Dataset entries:
_ _ _ _ _ _ _

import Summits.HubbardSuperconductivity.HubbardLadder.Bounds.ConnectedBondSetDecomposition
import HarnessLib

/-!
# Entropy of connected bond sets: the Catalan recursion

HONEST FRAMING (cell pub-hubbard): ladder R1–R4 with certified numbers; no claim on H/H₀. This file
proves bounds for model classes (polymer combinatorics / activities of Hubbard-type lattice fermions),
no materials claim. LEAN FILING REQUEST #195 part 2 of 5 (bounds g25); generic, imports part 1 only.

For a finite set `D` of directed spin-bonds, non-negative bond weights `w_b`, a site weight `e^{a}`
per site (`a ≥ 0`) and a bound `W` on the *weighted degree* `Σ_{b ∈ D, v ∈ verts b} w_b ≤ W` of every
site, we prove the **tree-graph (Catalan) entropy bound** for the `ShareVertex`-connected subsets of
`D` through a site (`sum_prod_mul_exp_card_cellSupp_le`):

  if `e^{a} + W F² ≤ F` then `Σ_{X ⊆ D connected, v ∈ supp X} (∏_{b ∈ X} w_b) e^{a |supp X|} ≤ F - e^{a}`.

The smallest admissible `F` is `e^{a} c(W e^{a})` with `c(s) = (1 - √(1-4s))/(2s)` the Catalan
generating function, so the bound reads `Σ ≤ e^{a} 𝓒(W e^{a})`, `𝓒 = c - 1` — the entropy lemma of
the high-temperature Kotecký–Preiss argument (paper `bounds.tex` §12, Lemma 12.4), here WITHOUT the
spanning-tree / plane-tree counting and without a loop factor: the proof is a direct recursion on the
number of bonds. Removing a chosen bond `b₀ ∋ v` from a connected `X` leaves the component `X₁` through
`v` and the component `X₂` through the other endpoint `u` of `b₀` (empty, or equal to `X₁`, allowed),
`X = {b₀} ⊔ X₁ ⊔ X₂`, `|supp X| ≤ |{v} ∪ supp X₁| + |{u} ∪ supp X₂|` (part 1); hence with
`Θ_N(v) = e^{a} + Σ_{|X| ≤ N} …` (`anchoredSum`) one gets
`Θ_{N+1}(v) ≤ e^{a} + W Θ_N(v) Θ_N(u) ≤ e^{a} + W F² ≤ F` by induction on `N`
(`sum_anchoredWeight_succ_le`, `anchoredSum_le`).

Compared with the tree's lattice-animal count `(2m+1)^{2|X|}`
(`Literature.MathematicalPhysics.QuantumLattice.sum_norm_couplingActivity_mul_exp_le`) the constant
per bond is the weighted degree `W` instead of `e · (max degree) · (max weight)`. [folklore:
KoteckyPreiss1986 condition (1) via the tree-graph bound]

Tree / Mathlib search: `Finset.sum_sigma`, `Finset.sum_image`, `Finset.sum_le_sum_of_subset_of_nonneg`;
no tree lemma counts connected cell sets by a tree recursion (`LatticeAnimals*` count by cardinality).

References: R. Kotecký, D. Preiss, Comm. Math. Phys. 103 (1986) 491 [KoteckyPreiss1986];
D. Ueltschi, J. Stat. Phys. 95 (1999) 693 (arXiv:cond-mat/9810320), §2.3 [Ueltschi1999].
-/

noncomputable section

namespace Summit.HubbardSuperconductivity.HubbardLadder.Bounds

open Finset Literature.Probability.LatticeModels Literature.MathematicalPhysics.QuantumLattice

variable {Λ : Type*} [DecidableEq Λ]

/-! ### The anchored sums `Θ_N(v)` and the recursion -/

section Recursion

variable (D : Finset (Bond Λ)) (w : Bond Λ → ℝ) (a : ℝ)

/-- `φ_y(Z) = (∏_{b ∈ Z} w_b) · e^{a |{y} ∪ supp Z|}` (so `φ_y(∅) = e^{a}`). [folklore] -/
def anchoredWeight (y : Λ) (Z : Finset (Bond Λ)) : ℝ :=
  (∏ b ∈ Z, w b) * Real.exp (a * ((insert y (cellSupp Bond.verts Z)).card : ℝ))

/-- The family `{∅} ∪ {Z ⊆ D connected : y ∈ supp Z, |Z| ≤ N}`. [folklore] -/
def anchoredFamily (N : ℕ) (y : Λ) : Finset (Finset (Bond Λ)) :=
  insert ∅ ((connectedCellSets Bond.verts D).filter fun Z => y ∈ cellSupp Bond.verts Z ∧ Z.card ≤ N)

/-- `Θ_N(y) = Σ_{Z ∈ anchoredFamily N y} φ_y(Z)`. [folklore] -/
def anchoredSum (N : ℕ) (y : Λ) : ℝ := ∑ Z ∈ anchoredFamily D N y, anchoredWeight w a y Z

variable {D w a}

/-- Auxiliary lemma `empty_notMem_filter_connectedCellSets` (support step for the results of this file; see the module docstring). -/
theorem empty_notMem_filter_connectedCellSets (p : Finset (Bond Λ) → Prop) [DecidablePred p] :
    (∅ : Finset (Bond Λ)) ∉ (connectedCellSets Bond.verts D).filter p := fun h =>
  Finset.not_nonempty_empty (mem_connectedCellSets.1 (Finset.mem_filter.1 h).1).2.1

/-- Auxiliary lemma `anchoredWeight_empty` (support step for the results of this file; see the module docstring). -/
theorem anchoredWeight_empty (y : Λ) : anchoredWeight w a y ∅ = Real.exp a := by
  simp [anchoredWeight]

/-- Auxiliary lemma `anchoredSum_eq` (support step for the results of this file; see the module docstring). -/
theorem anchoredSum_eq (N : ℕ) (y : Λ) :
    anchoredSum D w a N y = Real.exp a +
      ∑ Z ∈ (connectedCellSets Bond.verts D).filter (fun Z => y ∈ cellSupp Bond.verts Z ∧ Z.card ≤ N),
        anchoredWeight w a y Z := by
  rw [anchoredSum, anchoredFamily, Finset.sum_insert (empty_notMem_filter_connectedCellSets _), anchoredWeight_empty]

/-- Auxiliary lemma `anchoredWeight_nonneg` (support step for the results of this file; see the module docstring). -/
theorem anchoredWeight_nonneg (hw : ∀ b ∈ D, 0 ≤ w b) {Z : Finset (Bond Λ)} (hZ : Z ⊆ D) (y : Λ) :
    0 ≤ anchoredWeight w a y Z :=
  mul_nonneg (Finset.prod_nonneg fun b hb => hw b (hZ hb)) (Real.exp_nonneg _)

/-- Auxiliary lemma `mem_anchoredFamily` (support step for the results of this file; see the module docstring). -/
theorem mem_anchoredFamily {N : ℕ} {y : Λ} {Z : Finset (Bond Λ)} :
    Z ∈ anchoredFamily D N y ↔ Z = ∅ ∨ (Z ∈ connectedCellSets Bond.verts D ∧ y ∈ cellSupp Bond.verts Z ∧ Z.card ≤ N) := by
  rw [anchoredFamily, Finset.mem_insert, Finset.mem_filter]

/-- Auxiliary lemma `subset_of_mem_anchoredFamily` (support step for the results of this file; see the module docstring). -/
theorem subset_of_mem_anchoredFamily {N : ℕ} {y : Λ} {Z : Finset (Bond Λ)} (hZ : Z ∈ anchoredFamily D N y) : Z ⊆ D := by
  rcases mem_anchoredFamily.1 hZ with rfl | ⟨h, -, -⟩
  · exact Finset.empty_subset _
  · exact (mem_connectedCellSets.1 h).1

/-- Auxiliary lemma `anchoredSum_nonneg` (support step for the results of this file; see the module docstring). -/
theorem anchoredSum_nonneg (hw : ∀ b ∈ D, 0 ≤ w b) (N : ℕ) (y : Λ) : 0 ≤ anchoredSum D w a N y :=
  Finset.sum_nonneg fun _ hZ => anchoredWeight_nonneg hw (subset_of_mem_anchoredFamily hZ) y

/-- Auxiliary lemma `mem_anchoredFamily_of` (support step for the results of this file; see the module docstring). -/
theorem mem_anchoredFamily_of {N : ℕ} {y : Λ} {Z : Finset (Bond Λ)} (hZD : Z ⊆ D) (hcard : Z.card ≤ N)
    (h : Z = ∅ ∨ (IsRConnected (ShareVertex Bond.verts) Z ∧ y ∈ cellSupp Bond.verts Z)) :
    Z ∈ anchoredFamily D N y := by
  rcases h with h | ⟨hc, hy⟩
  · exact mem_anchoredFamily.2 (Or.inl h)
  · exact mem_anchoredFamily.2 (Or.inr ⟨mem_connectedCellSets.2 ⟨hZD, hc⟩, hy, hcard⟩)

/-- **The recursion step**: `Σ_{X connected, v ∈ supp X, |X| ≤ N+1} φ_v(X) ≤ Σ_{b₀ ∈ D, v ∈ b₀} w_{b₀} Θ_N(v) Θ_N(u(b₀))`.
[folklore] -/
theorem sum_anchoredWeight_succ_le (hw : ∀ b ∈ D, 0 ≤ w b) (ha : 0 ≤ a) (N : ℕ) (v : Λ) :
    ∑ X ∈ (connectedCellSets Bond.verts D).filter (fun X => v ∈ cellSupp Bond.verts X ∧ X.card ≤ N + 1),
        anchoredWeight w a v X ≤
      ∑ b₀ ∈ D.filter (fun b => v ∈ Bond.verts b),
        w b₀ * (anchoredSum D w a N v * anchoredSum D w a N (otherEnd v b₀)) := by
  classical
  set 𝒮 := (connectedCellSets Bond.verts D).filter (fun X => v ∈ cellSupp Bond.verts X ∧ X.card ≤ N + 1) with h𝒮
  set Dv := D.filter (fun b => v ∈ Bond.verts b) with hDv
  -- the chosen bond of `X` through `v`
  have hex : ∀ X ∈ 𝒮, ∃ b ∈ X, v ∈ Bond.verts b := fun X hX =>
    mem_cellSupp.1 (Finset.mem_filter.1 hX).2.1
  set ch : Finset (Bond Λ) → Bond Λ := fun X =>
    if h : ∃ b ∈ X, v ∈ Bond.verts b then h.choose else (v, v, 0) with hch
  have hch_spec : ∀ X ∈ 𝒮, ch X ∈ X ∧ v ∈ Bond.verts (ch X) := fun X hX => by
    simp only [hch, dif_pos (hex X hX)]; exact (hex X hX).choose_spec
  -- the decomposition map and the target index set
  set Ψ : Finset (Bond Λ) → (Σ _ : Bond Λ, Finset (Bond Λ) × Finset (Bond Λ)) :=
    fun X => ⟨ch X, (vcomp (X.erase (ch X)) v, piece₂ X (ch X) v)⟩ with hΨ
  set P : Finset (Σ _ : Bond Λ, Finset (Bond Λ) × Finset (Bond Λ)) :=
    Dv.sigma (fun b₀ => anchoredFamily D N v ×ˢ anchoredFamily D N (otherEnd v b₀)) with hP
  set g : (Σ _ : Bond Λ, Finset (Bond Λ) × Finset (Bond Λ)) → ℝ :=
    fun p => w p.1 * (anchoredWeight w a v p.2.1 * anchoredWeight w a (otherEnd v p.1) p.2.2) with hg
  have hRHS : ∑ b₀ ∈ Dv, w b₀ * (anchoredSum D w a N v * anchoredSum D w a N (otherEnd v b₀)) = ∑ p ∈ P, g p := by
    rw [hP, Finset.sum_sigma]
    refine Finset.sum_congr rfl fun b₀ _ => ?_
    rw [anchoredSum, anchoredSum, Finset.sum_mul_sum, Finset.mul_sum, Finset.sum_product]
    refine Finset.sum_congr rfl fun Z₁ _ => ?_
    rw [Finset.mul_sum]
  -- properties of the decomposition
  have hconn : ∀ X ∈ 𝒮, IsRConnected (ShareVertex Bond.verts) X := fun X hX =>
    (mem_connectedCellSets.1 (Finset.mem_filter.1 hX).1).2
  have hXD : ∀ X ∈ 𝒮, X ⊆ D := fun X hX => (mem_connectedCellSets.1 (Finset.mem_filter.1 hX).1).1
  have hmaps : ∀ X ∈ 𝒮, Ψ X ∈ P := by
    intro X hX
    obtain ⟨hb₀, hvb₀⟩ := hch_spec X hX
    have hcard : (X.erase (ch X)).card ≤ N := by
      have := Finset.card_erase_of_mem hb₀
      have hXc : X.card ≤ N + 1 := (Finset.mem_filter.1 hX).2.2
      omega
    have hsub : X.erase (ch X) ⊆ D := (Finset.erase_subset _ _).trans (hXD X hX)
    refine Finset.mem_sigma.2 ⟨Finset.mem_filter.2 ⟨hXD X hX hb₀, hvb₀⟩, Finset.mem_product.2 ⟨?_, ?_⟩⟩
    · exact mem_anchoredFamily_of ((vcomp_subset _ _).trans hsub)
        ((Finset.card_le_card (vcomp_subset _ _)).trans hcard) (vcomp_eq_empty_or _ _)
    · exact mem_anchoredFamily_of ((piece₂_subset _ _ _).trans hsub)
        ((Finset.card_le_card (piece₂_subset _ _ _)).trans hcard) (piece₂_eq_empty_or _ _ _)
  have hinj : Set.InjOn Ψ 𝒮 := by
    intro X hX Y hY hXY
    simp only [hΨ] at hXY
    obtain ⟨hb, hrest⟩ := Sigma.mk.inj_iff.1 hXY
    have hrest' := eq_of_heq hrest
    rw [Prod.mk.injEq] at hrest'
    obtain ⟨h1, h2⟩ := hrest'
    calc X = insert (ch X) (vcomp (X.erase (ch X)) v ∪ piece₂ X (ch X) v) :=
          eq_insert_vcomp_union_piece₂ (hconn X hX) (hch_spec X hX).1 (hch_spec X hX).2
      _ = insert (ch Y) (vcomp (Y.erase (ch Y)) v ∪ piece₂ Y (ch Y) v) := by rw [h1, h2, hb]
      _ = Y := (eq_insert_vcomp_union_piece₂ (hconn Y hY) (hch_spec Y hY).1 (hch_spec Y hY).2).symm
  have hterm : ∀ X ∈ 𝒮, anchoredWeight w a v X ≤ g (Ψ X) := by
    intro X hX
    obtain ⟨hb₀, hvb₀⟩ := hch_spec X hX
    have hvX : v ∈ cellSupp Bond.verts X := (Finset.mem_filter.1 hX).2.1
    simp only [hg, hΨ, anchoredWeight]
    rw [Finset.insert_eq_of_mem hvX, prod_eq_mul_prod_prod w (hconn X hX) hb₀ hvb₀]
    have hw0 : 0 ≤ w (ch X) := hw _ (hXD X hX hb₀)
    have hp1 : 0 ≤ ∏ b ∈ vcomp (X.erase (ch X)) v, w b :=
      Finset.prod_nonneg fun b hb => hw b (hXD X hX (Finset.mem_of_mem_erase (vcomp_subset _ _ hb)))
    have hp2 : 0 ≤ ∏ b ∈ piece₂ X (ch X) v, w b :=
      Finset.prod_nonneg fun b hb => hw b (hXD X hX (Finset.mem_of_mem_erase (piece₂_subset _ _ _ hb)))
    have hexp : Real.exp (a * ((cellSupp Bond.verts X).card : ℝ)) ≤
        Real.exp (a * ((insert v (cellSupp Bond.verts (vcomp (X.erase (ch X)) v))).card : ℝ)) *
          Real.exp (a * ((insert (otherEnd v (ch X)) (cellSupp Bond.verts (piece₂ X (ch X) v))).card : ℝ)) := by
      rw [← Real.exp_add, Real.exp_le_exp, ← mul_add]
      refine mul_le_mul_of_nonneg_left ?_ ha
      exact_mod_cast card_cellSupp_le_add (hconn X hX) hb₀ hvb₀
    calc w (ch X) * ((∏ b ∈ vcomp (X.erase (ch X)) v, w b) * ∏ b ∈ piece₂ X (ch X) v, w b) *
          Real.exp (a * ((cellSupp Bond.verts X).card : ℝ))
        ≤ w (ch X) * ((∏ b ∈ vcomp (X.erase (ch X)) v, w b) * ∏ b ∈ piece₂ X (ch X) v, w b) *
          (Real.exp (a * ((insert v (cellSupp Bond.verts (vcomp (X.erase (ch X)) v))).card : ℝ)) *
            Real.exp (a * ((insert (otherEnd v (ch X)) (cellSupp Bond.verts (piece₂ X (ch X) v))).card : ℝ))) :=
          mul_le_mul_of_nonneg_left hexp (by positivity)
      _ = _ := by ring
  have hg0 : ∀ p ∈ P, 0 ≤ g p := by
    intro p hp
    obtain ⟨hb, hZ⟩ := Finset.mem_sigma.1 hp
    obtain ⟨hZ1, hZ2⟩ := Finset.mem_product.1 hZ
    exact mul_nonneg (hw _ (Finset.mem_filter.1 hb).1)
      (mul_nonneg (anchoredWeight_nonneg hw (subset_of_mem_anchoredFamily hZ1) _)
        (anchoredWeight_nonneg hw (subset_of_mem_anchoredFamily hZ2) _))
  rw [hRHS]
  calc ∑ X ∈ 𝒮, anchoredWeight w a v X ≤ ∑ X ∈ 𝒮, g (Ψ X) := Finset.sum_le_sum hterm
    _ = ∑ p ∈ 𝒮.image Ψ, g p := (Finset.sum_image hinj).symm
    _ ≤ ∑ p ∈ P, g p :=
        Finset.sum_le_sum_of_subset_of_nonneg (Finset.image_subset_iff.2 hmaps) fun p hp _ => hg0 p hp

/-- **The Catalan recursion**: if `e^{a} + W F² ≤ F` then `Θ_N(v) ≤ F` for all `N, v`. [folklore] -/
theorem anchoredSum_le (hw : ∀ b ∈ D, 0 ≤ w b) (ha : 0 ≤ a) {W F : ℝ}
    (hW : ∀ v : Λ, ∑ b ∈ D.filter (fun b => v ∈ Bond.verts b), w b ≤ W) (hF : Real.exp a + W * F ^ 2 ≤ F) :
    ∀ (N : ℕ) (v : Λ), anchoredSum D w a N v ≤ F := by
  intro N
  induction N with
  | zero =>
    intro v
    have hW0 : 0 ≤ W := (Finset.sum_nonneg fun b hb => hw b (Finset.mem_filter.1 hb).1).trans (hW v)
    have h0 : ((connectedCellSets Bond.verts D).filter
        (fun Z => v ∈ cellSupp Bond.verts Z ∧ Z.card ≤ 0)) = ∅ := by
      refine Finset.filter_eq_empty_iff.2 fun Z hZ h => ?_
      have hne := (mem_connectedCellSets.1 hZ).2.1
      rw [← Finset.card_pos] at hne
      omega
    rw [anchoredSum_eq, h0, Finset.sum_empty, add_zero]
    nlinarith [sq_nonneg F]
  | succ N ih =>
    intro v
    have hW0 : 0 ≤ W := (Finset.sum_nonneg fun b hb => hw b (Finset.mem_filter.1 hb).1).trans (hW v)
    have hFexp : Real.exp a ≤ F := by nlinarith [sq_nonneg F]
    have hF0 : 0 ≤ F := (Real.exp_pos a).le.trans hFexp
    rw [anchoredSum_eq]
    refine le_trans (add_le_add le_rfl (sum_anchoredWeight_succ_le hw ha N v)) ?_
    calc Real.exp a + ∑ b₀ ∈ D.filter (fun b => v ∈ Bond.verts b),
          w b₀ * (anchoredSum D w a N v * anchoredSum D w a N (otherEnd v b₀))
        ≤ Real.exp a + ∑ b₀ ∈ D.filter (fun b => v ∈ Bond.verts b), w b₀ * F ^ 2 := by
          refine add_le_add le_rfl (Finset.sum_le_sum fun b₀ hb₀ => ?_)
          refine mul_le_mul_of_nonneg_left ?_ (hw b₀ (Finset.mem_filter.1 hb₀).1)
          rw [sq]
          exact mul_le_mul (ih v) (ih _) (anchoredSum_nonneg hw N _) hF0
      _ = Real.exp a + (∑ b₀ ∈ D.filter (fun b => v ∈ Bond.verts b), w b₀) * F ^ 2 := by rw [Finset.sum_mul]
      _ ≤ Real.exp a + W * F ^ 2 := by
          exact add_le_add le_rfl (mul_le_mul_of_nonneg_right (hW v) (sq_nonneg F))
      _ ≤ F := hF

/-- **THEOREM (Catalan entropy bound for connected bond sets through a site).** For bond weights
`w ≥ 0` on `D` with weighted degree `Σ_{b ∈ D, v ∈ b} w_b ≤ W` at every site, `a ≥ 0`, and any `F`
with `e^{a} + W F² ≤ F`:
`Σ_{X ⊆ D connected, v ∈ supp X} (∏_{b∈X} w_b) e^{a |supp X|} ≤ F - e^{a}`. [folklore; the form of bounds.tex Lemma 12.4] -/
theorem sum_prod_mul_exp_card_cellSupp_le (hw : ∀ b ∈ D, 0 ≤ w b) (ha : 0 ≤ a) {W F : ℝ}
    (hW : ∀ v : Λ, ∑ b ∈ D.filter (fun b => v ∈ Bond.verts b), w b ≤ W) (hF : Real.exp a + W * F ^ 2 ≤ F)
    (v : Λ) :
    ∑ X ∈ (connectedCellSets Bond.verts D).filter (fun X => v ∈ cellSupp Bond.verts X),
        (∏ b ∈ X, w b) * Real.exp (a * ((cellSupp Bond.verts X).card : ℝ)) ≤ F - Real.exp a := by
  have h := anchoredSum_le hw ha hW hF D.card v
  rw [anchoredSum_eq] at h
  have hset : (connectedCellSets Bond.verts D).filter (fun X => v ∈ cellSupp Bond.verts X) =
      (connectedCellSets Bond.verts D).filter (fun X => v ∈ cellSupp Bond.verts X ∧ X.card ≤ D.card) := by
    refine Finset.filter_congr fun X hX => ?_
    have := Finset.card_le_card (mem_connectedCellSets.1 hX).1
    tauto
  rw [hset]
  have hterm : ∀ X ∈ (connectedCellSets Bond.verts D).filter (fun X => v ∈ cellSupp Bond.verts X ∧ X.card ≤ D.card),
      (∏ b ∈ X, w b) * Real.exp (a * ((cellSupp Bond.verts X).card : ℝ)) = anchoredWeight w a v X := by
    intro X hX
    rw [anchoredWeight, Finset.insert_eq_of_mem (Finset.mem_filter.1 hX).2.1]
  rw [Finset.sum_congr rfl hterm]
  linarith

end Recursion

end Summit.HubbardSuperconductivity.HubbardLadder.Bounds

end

_ _ _ _ _ _ _

## Task brief
Start at the first line of the entries and stop at the line that contains "HONEST FRAMING (cell". Repeat every line in that span exactly, and nothing beyond it.

## Solution below
import Summits.HubbardSuperconductivity.HubbardLadder.Bounds.ConnectedBondSetDecomposition
import HarnessLib

/-!
# Entropy of connected bond sets: the Catalan recursion

HONEST FRAMING (cell pub-hubbard): ladder R1–R4 with certified numbers; no claim on H/H₀. This file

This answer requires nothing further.